*What to work on*. Would you restate the entries below word for word, starting at the first line and ending with the one that has "the open slab, unit-viscosity"?

*Listed records*.
————————

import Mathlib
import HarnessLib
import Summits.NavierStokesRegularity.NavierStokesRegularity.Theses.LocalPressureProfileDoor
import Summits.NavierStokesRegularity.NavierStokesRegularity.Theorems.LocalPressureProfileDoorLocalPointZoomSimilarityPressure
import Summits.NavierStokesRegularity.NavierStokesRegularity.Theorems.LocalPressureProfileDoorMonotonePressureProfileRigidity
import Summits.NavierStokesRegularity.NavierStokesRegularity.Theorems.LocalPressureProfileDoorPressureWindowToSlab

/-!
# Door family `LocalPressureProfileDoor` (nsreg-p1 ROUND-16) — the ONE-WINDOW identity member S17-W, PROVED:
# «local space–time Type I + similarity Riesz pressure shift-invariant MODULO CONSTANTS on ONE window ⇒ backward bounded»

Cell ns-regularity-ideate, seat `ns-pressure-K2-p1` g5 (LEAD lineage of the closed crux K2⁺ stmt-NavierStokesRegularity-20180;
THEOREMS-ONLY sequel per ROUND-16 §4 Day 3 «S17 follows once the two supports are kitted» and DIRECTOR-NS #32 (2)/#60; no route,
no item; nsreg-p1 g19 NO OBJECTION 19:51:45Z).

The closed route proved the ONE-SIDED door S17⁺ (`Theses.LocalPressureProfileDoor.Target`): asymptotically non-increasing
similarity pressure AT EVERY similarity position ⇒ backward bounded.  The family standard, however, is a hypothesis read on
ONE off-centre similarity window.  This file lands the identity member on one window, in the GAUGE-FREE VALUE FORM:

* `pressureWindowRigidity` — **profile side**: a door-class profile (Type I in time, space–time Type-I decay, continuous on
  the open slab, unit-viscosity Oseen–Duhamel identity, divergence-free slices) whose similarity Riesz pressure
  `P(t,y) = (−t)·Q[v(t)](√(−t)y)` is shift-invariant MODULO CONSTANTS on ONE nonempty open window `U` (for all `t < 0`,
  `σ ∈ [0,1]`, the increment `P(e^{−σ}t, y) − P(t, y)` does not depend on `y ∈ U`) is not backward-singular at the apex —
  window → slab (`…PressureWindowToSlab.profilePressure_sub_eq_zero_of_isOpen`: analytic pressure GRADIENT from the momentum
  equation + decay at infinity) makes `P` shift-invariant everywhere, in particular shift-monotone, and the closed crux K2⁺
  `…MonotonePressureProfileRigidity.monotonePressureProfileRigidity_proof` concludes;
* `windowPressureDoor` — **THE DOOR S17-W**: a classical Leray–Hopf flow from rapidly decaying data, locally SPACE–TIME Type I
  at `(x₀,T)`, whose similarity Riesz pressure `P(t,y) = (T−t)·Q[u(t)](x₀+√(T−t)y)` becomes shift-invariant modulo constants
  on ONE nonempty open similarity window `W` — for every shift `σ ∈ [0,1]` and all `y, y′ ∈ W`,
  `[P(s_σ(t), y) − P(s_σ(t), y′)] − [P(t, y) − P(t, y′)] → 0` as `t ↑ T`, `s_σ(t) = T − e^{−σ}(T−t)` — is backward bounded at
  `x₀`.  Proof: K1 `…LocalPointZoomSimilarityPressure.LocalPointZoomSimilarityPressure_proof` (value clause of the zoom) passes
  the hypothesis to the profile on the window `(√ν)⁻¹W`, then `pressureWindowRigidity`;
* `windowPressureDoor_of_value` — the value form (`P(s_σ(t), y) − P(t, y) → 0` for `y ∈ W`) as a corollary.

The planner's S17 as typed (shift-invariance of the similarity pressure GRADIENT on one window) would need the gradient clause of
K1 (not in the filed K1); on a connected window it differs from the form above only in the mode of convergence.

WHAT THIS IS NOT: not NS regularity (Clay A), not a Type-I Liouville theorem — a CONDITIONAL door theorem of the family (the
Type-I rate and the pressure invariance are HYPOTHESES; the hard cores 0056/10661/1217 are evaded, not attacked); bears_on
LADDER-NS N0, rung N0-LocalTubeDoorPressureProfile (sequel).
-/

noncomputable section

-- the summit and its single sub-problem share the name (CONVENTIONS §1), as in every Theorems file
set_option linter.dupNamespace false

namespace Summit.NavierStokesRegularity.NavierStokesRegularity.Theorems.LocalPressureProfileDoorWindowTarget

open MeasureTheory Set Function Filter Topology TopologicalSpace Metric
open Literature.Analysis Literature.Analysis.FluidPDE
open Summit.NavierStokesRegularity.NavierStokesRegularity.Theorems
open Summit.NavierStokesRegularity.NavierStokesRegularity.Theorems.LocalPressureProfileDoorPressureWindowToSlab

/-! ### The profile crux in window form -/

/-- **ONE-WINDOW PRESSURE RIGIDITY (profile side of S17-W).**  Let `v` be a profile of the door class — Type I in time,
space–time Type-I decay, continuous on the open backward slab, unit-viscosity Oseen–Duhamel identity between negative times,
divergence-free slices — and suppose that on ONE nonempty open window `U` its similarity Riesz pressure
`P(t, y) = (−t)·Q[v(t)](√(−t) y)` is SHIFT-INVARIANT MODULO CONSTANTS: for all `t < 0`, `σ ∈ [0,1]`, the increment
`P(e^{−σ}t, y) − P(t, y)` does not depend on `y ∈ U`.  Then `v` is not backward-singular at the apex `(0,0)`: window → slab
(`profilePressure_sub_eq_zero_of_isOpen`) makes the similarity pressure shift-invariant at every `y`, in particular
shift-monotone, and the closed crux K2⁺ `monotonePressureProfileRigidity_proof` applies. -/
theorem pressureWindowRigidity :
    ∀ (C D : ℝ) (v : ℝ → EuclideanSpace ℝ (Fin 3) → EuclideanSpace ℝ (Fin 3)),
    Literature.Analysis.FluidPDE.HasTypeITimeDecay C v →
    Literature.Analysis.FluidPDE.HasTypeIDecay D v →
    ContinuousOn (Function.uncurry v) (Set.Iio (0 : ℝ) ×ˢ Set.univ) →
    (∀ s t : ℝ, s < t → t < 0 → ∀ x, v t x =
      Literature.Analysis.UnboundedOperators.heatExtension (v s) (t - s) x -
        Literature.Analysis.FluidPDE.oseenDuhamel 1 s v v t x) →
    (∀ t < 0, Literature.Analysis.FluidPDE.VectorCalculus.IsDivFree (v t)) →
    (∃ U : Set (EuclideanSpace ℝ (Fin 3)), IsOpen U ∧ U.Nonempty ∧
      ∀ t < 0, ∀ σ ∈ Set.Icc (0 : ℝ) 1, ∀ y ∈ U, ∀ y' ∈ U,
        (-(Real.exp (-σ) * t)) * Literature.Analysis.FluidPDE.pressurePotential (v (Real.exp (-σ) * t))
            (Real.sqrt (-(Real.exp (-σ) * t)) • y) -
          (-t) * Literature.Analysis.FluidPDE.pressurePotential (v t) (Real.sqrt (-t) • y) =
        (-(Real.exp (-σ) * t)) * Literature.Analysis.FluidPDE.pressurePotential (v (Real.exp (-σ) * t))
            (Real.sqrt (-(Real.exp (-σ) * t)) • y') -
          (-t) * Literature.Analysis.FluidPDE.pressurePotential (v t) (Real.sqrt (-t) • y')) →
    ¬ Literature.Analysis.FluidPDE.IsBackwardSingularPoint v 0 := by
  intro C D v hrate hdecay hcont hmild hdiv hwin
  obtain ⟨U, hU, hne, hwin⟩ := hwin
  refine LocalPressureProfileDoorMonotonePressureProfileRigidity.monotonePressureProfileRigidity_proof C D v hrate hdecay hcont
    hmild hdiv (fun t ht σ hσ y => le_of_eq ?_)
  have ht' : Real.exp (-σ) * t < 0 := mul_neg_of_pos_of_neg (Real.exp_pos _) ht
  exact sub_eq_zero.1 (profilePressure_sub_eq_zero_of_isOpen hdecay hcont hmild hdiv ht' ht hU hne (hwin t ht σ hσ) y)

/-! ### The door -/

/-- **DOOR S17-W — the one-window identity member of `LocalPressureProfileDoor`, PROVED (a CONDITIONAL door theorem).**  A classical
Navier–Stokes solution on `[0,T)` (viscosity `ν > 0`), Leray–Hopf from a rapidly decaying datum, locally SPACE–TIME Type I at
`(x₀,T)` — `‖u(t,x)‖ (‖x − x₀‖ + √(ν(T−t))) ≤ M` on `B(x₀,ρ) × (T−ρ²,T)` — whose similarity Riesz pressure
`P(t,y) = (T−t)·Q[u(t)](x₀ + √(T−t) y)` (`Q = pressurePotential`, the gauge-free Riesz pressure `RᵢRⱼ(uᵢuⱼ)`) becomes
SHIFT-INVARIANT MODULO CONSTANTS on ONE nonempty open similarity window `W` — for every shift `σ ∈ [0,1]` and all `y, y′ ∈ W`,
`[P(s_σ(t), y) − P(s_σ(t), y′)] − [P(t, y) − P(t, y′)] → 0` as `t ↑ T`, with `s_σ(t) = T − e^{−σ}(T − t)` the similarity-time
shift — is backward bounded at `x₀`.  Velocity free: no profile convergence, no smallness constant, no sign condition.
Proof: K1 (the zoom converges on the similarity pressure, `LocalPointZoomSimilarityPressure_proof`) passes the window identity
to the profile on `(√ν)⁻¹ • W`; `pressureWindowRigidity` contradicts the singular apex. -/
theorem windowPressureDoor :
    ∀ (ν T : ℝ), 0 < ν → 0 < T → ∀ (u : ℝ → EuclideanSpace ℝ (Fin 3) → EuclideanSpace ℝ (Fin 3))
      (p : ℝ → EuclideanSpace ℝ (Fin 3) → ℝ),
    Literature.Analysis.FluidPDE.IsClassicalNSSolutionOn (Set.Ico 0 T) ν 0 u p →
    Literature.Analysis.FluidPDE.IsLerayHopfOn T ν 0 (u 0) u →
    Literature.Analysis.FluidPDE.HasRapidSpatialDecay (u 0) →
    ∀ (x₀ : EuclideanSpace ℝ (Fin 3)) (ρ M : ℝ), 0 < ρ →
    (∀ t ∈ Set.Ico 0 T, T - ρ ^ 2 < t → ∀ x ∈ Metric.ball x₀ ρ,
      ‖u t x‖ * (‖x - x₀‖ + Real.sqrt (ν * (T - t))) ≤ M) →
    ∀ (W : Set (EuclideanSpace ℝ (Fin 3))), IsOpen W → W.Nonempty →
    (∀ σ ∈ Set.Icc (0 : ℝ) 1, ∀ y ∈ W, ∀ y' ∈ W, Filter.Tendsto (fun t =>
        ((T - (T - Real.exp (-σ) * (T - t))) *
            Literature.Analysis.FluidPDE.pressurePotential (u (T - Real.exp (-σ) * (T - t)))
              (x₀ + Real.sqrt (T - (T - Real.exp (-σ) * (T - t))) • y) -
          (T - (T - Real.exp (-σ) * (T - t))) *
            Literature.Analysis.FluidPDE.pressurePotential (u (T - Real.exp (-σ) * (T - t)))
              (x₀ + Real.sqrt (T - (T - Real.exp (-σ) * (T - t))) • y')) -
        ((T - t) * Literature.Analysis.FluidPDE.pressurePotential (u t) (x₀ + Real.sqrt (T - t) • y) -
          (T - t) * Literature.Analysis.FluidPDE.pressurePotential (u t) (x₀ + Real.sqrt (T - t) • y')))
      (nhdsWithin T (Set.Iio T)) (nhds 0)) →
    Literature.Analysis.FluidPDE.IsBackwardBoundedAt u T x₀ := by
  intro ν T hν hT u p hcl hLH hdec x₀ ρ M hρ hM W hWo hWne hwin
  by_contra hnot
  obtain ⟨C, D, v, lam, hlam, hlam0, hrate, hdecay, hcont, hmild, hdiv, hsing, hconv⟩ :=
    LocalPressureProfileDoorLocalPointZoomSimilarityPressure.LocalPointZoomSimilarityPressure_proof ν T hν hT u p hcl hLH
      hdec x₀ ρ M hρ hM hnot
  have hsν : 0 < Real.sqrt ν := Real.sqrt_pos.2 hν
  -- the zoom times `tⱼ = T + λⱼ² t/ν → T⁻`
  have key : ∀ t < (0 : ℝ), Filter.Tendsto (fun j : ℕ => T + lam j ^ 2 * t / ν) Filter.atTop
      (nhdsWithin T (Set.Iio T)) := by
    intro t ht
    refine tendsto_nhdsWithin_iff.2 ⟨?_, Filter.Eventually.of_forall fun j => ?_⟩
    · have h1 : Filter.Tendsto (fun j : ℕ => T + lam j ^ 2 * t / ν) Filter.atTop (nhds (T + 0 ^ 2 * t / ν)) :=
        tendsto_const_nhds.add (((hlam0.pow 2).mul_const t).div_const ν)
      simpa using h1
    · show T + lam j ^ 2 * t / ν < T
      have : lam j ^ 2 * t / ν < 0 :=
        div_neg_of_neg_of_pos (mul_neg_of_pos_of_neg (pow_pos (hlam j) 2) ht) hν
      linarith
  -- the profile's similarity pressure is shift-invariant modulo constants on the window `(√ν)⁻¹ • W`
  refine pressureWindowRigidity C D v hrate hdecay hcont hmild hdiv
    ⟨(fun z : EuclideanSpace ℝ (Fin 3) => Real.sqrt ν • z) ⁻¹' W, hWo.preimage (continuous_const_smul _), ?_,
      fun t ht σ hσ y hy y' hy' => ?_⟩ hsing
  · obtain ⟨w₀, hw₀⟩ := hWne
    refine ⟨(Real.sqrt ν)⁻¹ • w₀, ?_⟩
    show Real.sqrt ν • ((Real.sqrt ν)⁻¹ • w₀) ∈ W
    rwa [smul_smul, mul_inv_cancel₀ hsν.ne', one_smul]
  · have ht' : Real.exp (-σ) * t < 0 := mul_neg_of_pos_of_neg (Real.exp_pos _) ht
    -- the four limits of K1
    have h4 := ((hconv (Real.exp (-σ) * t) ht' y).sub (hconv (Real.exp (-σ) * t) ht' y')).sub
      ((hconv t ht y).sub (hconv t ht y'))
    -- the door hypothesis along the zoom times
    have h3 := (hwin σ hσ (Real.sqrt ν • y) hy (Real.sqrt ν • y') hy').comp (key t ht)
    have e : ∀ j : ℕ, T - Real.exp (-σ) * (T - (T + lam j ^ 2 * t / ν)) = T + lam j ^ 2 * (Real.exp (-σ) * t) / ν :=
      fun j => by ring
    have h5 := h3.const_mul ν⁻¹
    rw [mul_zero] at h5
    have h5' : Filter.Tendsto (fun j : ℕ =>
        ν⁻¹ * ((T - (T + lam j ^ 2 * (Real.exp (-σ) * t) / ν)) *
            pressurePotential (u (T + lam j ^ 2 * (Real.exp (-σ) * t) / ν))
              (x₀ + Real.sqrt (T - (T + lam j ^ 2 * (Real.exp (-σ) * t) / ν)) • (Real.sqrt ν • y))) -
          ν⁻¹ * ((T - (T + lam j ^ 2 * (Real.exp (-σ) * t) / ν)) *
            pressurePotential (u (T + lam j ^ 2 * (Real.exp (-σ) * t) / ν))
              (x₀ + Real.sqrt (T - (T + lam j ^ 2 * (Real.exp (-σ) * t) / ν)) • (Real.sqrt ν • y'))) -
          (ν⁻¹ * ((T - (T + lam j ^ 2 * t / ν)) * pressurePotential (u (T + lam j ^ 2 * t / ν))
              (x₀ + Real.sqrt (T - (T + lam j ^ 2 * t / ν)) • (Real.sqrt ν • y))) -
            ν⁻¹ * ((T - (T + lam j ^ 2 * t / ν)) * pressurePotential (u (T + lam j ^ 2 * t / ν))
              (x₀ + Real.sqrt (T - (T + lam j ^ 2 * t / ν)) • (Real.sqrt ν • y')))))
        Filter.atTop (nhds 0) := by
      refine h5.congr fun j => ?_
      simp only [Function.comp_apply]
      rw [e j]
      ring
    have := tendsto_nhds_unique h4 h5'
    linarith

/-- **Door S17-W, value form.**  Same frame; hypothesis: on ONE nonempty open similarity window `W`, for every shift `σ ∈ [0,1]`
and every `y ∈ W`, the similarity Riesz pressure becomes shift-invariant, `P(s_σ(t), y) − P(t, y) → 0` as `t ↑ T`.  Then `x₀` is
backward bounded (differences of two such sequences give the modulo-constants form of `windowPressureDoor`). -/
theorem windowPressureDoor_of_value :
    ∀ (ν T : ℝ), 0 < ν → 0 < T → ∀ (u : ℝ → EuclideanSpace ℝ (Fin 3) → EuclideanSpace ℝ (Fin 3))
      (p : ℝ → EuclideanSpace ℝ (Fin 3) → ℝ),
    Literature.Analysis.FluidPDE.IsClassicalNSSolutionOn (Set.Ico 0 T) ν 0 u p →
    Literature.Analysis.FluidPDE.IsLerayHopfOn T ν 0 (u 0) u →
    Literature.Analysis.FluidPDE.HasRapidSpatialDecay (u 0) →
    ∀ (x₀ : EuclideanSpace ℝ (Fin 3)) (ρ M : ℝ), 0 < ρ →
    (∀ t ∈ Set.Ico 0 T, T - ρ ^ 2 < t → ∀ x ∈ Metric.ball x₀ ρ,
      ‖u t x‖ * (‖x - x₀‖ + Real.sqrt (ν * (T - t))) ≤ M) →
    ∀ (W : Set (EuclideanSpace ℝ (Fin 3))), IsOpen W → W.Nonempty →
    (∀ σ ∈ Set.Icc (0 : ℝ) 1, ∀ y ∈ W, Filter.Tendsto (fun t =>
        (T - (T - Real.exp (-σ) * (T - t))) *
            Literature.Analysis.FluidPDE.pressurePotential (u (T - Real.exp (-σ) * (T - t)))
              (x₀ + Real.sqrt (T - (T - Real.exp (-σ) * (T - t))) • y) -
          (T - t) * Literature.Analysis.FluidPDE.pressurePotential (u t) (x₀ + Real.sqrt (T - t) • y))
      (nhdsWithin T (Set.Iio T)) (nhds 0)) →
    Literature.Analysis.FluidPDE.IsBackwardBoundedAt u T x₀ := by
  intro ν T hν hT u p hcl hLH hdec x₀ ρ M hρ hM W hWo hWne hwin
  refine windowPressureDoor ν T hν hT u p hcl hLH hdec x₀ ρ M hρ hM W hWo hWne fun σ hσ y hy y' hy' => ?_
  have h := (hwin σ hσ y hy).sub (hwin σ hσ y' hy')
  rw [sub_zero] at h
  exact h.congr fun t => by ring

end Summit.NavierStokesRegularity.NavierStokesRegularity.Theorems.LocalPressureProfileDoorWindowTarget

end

————————

*Solution below*.
import Mathlib
import HarnessLib
import Summits.NavierStokesRegularity.NavierStokesRegularity.Theses.LocalPressureProfileDoor
import Summits.NavierStokesRegularity.NavierStokesRegularity.Theorems.LocalPressureProfileDoorLocalPointZoomSimilarityPressure
import Summits.NavierStokesRegularity.NavierStokesRegularity.Theorems.LocalPressureProfileDoorMonotonePressureProfileRigidity
import Summits.NavierStokesRegularity.NavierStokesRegularity.Theorems.LocalPressureProfileDoorPressureWindowToSlab

/-!
# Door family `LocalPressureProfileDoor` (nsreg-p1 ROUND-16) — the ONE-WINDOW identity member S17-W, PROVED:
# «local space–time Type I + similarity Riesz pressure shift-invariant MODULO CONSTANTS on ONE window ⇒ backward bounded»

Cell ns-regularity-ideate, seat `ns-pressure-K2-p1` g5 (LEAD lineage of the closed crux K2⁺ stmt-NavierStokesRegularity-20180;
THEOREMS-ONLY sequel per ROUND-16 §4 Day 3 «S17 follows once the two supports are kitted» and DIRECTOR-NS #32 (2)/#60; no route,
no item; nsreg-p1 g19 NO OBJECTION 19:51:45Z).

The closed route proved the ONE-SIDED door S17⁺ (`Theses.LocalPressureProfileDoor.Target`): asymptotically non-increasing
similarity pressure AT EVERY similarity position ⇒ backward bounded.  The family standard, however, is a hypothesis read on
ONE off-centre similarity window.  This file lands the identity member on one window, in the GAUGE-FREE VALUE FORM:

* `pressureWindowRigidity` — **profile side**: a door-class profile (Type I in time, space–time Type-I decay, continuous on
  the open slab, unit-viscosity Oseen–Duhamel identity, divergence-free slices) whose similarity Riesz pressure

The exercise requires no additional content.